Examples & Common Patterns

1. Onboarding flow

Guide the user to: connect device → confirm device fingerprint → pair with Suite → create/restore wallet → backup seed. Keep each step clear and avoid advanced options during first run.

2. Signing transactions

Build a server-side assembler for transactions (UTXO selection, fee estimation) and send only the final signable payload to the client. The client prompts the Trezor device for the signature. This minimizes private data exposure on the server.

Example flow (Bitcoin-like)

  1. Server constructs PSBT (partially signed Bitcoin transaction) without private keys.
  2. Client requests PSBT from server.
  3. Client sends PSBT to Trezor for signing via Connect/transport.
  4. Signed PSBT returned to server for broadcast or client broadcasts directly.

FAQs

Can I use Trezor Suite APIs in production?

Yes—when you build with officially supported libraries and follow security best practices. Ensure you comply with terms of use and that you use production-ready releases of libraries.

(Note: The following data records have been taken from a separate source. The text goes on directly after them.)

import Mathlib
import Summits.CriticalPhenomena.CardyFormulaZ2.Theorems.CardyFlipRussoSquareFromVoronoiHubDefs
import Summits.CriticalPhenomena.CardyFormulaZ2.Theorems.CardyFlipRussoSquareFromVoronoiHubFaithfulPart2
import Summits.CriticalPhenomena.CardyFormulaZ2.Theorems.CardyFlipRussoSquareFromVoronoiHubFaithfulPart4
import Summits.CriticalPhenomena.CardyFormulaZ2.Theorems.CardyFlipRussoSquareFromVoronoiHubFaithfulPart5
import Summits.CriticalPhenomena.CardyFormulaZ2.Theorems.CardyFlipRussoSquareFromVoronoiHubFaithfulPart6
import Summits.CriticalPhenomena.CardyFormulaZ2.Theorems.CardyFlipRussoSquareFromVoronoiHubFaithfulPart7
import Summits.CriticalPhenomena.CardyFormulaZ2.Theorems.CardyFlipRussoSquareFromVoronoiHubFaithfulPart8
import Summits.CriticalPhenomena.CardyFormulaZ2.Theorems.CardyFlipRussoSquareFromVoronoiHubSandwichPart1
import Literature.Probability.Percolation.VoronoiCrossing
import Literature.Probability.Percolation.SitePaths
import HarnessLib

/-!
# Stub `stub_upperExclusion` of line `Sketch` (r2 k4, card `poissonised-chessboard`), crux `SquareFromVoronoiHub`

The DETERMINISTIC upper exclusion (S5) of the chessboard-endpoint sandwich
(stmt-CriticalPhenomena-6434, route `CardyFlipRusso`; lead c4 skeleton
`Cruxes/SquareFromVoronoiHub/Lines/Sketch.lean`): a black `G_s` lattice crossing of `R` at mesh
`δ` (the crude event `crudeCrossing R δ` for the coins `ω₂`) and a WHITE continuum crossing `P₀`
of the conjugate (upper perturbed) rectangle `R₂` cannot coexist, granted the crossing clause of
`upperMargins R R₂` at a margin `r ≥ 2δ`.

Setting.  An abstract block map `β : ℂ → G_s` at mesh `δ` with three axioms: (rad) every point is
within `3δ/5` of the position `δ · zGs (β p)` of its block; (sep) points at distance `≤ δ/4` have
equal-or-adjacent blocks; (spine) every point of the segment between the positions of two
equal-or-adjacent sites `u`, `v` lies in block `u` or block `v`.  Nuclei `K ⊆ ℂ` are coloured by
the coins (black iff `β p ∈ ω₂`), `δ/16`-dense on `V ⊇ closure R₂`, with a white nucleus.  The
first hypothesis is the block-chain lemma (registered separately as `stub_blockChain`): a black
piece of a path in `V` is shadowed within `7δ/10` by an open `G_s`-chain of black blocks.

Proof (twin of K1's `false_of_block_of_whiteTube`).
* BLACK SPINE: the polygonal interpolation `Q` of the open lattice crossing (Part 4
  `exists_joinedIn_of_mem_crudeCrossing`, segments between equal-or-adjacent open sites of `Ω`,
  of length `≤ δ` by Part 8 `dist_le_of_Gs_adj`) runs within `δ ≤ r` of `Ω` from within `2δ` of
  `(ab)` to within `2δ` of `(cd)`.
* WHITE SPINE: the block-chain lemma applied to the complementary coins `ω₂ᶜ` along `P₀` gives an
  open chain of WHITE blocks within `7δ/10` of `P₀`, from within `7δ/10` of `p ∈ R₂.arc 0` to
  within `7δ/10` of `q ∈ R₂.arc 2`; its polygonal interpolation `P` (Part 4 `joinedIn_of_pathIn`)
  stays within `δ + 7δ/10 ≤ 2δ ≤ r` of `closure R₂`.
* The crossing clause makes `P` and `Q` meet at a point `X` lying on a segment between two
  equal-or-adjacent WHITE sites and on a segment between two equal-or-adjacent BLACK sites; by
  (spine) the block `β X` is then both white and black.

Sources: Bollobás–Riordan, *Percolation* (2006), Ch. 7 proof of Thm. 2 (p. 199) and Ch. 8 §8.3;
the card `Cruxes/SquareFromVoronoiHub/Ideas/poissonised-chessboard.md`.
-/

noncomputable section

open scoped Topology
open Filter Set MeasureTheory Metric
open Literature.Analysis.FunctionSpaces (PointConfig IsPoissonPointProcess)
open Literature.Probability.RandomPlanarGeometry (ConformalRectangle cardyFunction crossRatio)
open Literature.Probability.Percolation (SiteConfig sitePercolation half voronoiCrossing blackRegion PathIn)
open Summit.CriticalPhenomena.CardyFormulaZ2.Cruxes.SquareFromVoronoiHub.VoronoiBlocks
  (zGs Gs crudeCrossing siteCrossingProb voronoiCrossingProb squareFromVoronoiHub_iff)
open Summit.CriticalPhenomena.CardyFormulaZ2.Cruxes.SquareFromVoronoiHub.VoronoiBlocks.Faithful

namespace Summit.CriticalPhenomena.CardyFormulaZ2.Cruxes.SquareFromVoronoiHub.PoissonisedChessboard

/-- A point of the segment between the positions of two equal-or-`G_s`-adjacent sites of
`δ • G_s` (`δ ≥ 0`) is within `δ` of the first endpoint (`dist_le_of_Gs_adj`). [folklore] -/
theorem dist_le_of_mem_segment_of_eq_or_adj {δ : ℝ} (hδ : 0 ≤ δ) {u v : (ℤ × ℤ) ⊕ (ℤ × ℤ)}
    (huv : u = v ∨ Gs.Adj u v) {z : ℂ}
    (hz : z ∈ segment ℝ ((δ : ℂ) * zGs u) ((δ : ℂ) * zGs v)) :
    dist z ((δ : ℂ) * zGs u) ≤ δ := by
  have hd : dist ((δ : ℂ) * zGs u) ((δ : ℂ) * zGs v) ≤ δ := by
    rcases huv with rfl | h
    · rw [dist_self]; exact hδ
    · exact dist_le_of_Gs_adj hδ h
  have hsum := dist_add_dist_of_mem_segment hz
  rw [dist_comm]
  linarith [dist_nonneg (x := z) (y := (δ : ℂ) * zGs v)]

/-- **S5 — the deterministic upper exclusion (registered stub `stub_upperExclusion`).**  Granted
the block-chain lemma (first hypothesis, = `stub_blockChain`), an abstract block map `β` at mesh
`δ > 0` with the axioms (rad), (sep), (spine), nuclei `K` coloured by the coins `ω₂`,
`δ/16`-dense on `V ⊇ closure R₂` and with a white nucleus, and the crossing clause of
`upperMargins R R₂` at margin `r ≥ 2δ`: a crude block crossing `ω₂ ∈ crudeCrossing R δ` and a
white continuum crossing `P₀ ⊆ closure R₂` of `R₂` from `R₂.arc 0` to `R₂.arc 2` cannot coexist
(the black polygonal spine of the lattice crossing meets the white polygonal spine of the block
chain shadowing `P₀`; at the meeting point (spine) puts one block in `ω₂` and in `ω₂ᶜ`).
[cite: BollobasRiordan2006, Ch. 7 proof of Thm. 2 p. 199] -/
theorem stub_upperExclusion : (∀ {δ : ℝ}, 0 < δ → ∀ (β : ℂ → (ℤ × ℤ) ⊕ (ℤ × ℤ)),
      (∀ p : ℂ, dist p ((δ : ℂ) * zGs (β p)) ≤ 3 / 5 * δ) →
      (∀ p q : ℂ, dist p q ≤ δ / 4 → β p = β q ∨ Gs.Adj (β p) (β q)) →
      ∀ (ω₂ : Set ((ℤ × ℤ) ⊕ (ℤ × ℤ))) (K V : Set ℂ),
      (∀ z ∈ V, ∃ p ∈ K, dist z p < δ / 16) → {p | p ∈ K ∧ β p ∈ ω₂}.Nonempty →
      ∀ {x y : ℂ} (γ : Path x y) (a b : ℝ), 0 ≤ a → a ≤ b → b ≤ 1 →
      (∀ t ∈ Icc a b, γ.extend t ∈ V) →
      (∀ t ∈ Icc a b, γ.extend t ∈ blackRegion {p | p ∈ K ∧ β p ∈ ω₂} {p | p ∈ K ∧ β p ∉ ω₂}) →
      ∃ u w : (ℤ × ℤ) ⊕ (ℤ × ℤ), dist (γ.extend a) ((δ : ℂ) * zGs u) ≤ 7 / 10 * δ ∧
        dist (γ.extend b) ((δ : ℂ) * zGs w) ≤ 7 / 10 * δ ∧
        PathIn Gs ({v | ∃ t ∈ Icc a b, dist (γ.extend t) ((δ : ℂ) * zGs v) ≤ 7 / 10 * δ} ∩ ω₂) u w) →
    ∀ (R R₂ : ConformalRectangle) {δ : ℝ}, 0 < δ → ∀ (β : ℂ → (ℤ × ℤ) ⊕ (ℤ × ℤ)),
      (∀ p : ℂ, dist p ((δ : ℂ) * zGs (β p)) ≤ 3 / 5 * δ) →
      (∀ p q : ℂ, dist p q ≤ δ / 4 → β p = β q ∨ Gs.Adj (β p) (β q)) →
      (∀ u v : (ℤ × ℤ) ⊕ (ℤ × ℤ), u = v ∨ Gs.Adj u v →
        ∀ z ∈ segment ℝ ((δ : ℂ) * zGs u) ((δ : ℂ) * zGs v), β z = u ∨ β z = v) →
      ∀ (ω₂ : Set ((ℤ × ℤ) ⊕ (ℤ × ℤ))) (K V : Set ℂ),
      (∀ z ∈ V, ∃ p ∈ K, dist z p < δ / 16) → closure R₂.carrier ⊆ V →
      {p | p ∈ K ∧ β p ∉ ω₂}.Nonempty →
      ∀ {r : ℝ}, (∀ (p₁ p₃ q₀ q₂ : ℂ) (P : Path p₁ p₃) (Q : Path q₀ q₂),
        infDist p₁ (R₂.arc 0) ≤ r → infDist p₃ (R₂.arc 2) ≤ r →
        (∀ t, infDist (P t) (closure R₂.carrier) ≤ r) →
        infDist q₀ (R.arc 0) ≤ r → infDist q₂ (R.arc 2) ≤ r → (∀ s, infDist (Q s) R.carrier ≤ r) →
        ∃ t s, P t = Q s) →
      2 * δ ≤ r → ω₂ ∈ crudeCrossing R δ →
      ∀ {p q : ℂ} (P₀ : Path p q), p ∈ R₂.arc 0 → q ∈ R₂.arc 2 → (∀ t, P₀ t ∈ closure R₂.carrier) →
      (∀ t, P₀ t ∈ blackRegion {p | p ∈ K ∧ β p ∉ ω₂} {p | p ∈ K ∧ β p ∈ ω₂}) →
      False := by
  intro hchain R R₂ δ hδ β hrad hsep hspine ω₂ K V hKV hV hWne r hcross hδr hblock p q P₀ hp hq
    hP₀ hwhite
  -- (1) the black spine: polygonal interpolation of the open lattice crossing of `Ω`
  set Kb : Set ℂ := {z | ∃ v v' : (ℤ × ℤ) ⊕ (ℤ × ℤ), v ∈ ω₂ ∧ v' ∈ ω₂ ∧
    (δ : ℂ) * zGs v ∈ R.carrier ∧ (v = v' ∨ Gs.Adj v v') ∧
    z ∈ segment ℝ ((δ : ℂ) * zGs v) ((δ : ℂ) * zGs v')}
  have hmemb : ∀ v ∈ ω₂, (δ : ℂ) * zGs v ∈ R.carrier → (δ : ℂ) * zGs v ∈ Kb :=
    fun v hv hvΩ => ⟨v, v, hv, hv, hvΩ, Or.inl rfl, left_mem_segment ℝ _ _⟩
  have hadjb : ∀ v ∈ ω₂, ∀ v' ∈ ω₂, (δ : ℂ) * zGs v ∈ R.carrier →
      (δ : ℂ) * zGs v' ∈ R.carrier → Gs.Adj v v' →
      JoinedIn Kb ((δ : ℂ) * zGs v) ((δ : ℂ) * zGs v') :=
    fun v hv v' hv' hvΩ _ hvv' =>
      JoinedIn.of_segment_subset fun z hz => ⟨v, v', hv, hv', hvΩ, Or.inr hvv', hz⟩
  obtain ⟨q₀, q₂, hq₀, hq₂, hJb⟩ := exists_joinedIn_of_mem_crudeCrossing R hblock hmemb hadjb
  have hQ : ∀ s, hJb.somePath s ∈ Kb := fun s => hJb.somePath_mem s
  -- (2) the white chain along `P₀` (block-chain lemma for the complementary coins `ω₂ᶜ`)
  have hB : {p | p ∈ K ∧ β p ∉ ω₂ᶜ} = {p | p ∈ K ∧ β p ∈ ω₂} := by
    ext
    simp
  obtain ⟨u', w', hu', hw', hpath⟩ := hchain hδ β hrad hsep ω₂ᶜ K V hKV hWne P₀ 0 1 le_rfl
    zero_le_one le_rfl
    (fun t ht => hV (by rw [Path.extend_apply P₀ ht]; exact hP₀ _))
    (fun t ht => by rw [hB, Path.extend_apply P₀ ht]; exact hwhite _)
  rw [Path.extend_zero] at hu'
  rw [Path.extend_one] at hw'
  -- its polygonal interpolation, the white spine
  set A : Set ((ℤ × ℤ) ⊕ (ℤ × ℤ)) :=
    {v | ∃ t ∈ Icc (0 : ℝ) 1, dist (P₀.extend t) ((δ : ℂ) * zGs v) ≤ 7 / 10 * δ}
  set Kw : Set ℂ := {z | ∃ v v' : (ℤ × ℤ) ⊕ (ℤ × ℤ), v ∈ A ∩ ω₂ᶜ ∧ v' ∈ A ∩ ω₂ᶜ ∧
    (v = v' ∨ Gs.Adj v v') ∧ z ∈ segment ℝ ((δ : ℂ) * zGs v) ((δ : ℂ) * zGs v')}
  have hJw : JoinedIn Kw ((δ : ℂ) * zGs u') ((δ : ℂ) * zGs w') :=
    joinedIn_of_pathIn (K := Kw) (fun v => (δ : ℂ) * zGs v)
      (fun v hv => ⟨v, v, hv, hv, Or.inl rfl, left_mem_segment ℝ _ _⟩)
      (fun v hv v' hv' hvv' =>
        JoinedIn.of_segment_subset fun z hz => ⟨v, v', hv, hv', Or.inr hvv', hz⟩) hpath
  have hP : ∀ t, hJw.somePath t ∈ Kw := fun t => hJw.somePath_mem t
  -- (3) the crossing clause: the two spines meet
  have h7 : 7 / 10 * δ ≤ r := by linarith
  obtain ⟨t, s, hts⟩ := hcross _ _ q₀ q₂ hJw.somePath hJb.somePath
    ((infDist_le_dist_of_mem hp).trans (by rw [dist_comm]; exact hu'.trans h7))
    ((infDist_le_dist_of_mem hq).trans (by rw [dist_comm]; exact hw'.trans h7))
    (fun t => by
      obtain ⟨v, v', ⟨⟨t₀, ht₀, hd₀⟩, -⟩, -, hvv', hz⟩ := hP t
      have h1 : dist (hJw.somePath t) ((δ : ℂ) * zGs v) ≤ δ :=
        dist_le_of_mem_segment_of_eq_or_adj hδ.le hvv' hz
      have h2 : P₀.extend t₀ ∈ closure R₂.carrier := by
        rw [Path.extend_apply P₀ ht₀]
        exact hP₀ _
      have h3 : dist ((δ : ℂ) * zGs v) (P₀.extend t₀) ≤ 7 / 10 * δ := by
        rw [dist_comm]
        exact hd₀
      calc infDist (hJw.somePath t) (closure R₂.carrier)
          ≤ dist (hJw.somePath t) (P₀.extend t₀) := infDist_le_dist_of_mem h2
        _ ≤ dist (hJw.somePath t) ((δ : ℂ) * zGs v) + dist ((δ : ℂ) * zGs v) (P₀.extend t₀) :=
          dist_triangle _ _ _
        _ ≤ r := by linarith)
    (hq₀.trans hδr) (hq₂.trans hδr)
    (fun s => by
      obtain ⟨v, v', -, -, hvΩ, hvv', hz⟩ := hQ s
      exact (infDist_le_dist_of_mem hvΩ).trans
        ((dist_le_of_mem_segment_of_eq_or_adj hδ.le hvv' hz).trans (by linarith)))
  -- (4) the meeting point lies on a white segment and on a black segment: (spine) twice
  obtain ⟨v, v', ⟨-, hvω⟩, ⟨-, hv'ω⟩, hvv', hz⟩ := hP t
  obtain ⟨b, b', hbω, hb'ω, -, hbb', hzb⟩ := hQ s
  rw [← hts] at hzb
  have hwX : β (hJw.somePath t) ∉ ω₂ := by
    rcases hspine v v' hvv' _ hz with h | h
    · rw [h]; exact hvω
    · rw [h]; exact hv'ω
  have hbX : β (hJw.somePath t) ∈ ω₂ := by
    rcases hspine b b' hbb' _ hzb with h | h
    · rw [h]; exact hbω
    · rw [h]; exact hb'ω
  exact hwX hbX

end Summit.CriticalPhenomena.CardyFormulaZ2.Cruxes.SquareFromVoronoiHub.PoissonisedChessboard

end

What about cross-platform compatibility?

Trezor supports multiple platforms; the key work is handling transport differences (e.g., WebUSB vs Bridge vs WebHID). Test across browsers and OSes used by your audience.

Resources

Official links and quick access resources. Each link includes an access timestamp (Accessed: November 10, 2025) to help you track when these were last reviewed in this guide.

Conclusion

Building on Trezor Suite and the Trezor Developer Portal gives you a solid security foundation and a user-first hardware wallet experience. Prioritize device-first key custody, keep user flows transparent, and test thoroughly. Use the resources above and the code snippets as a launchpad for your integrations.

Next steps

  • Fork the official SDK examples and run them locally.
  • Create a dedicated dev device and seed for testing.
  • Design for clear device prompts and educate users about seed safety.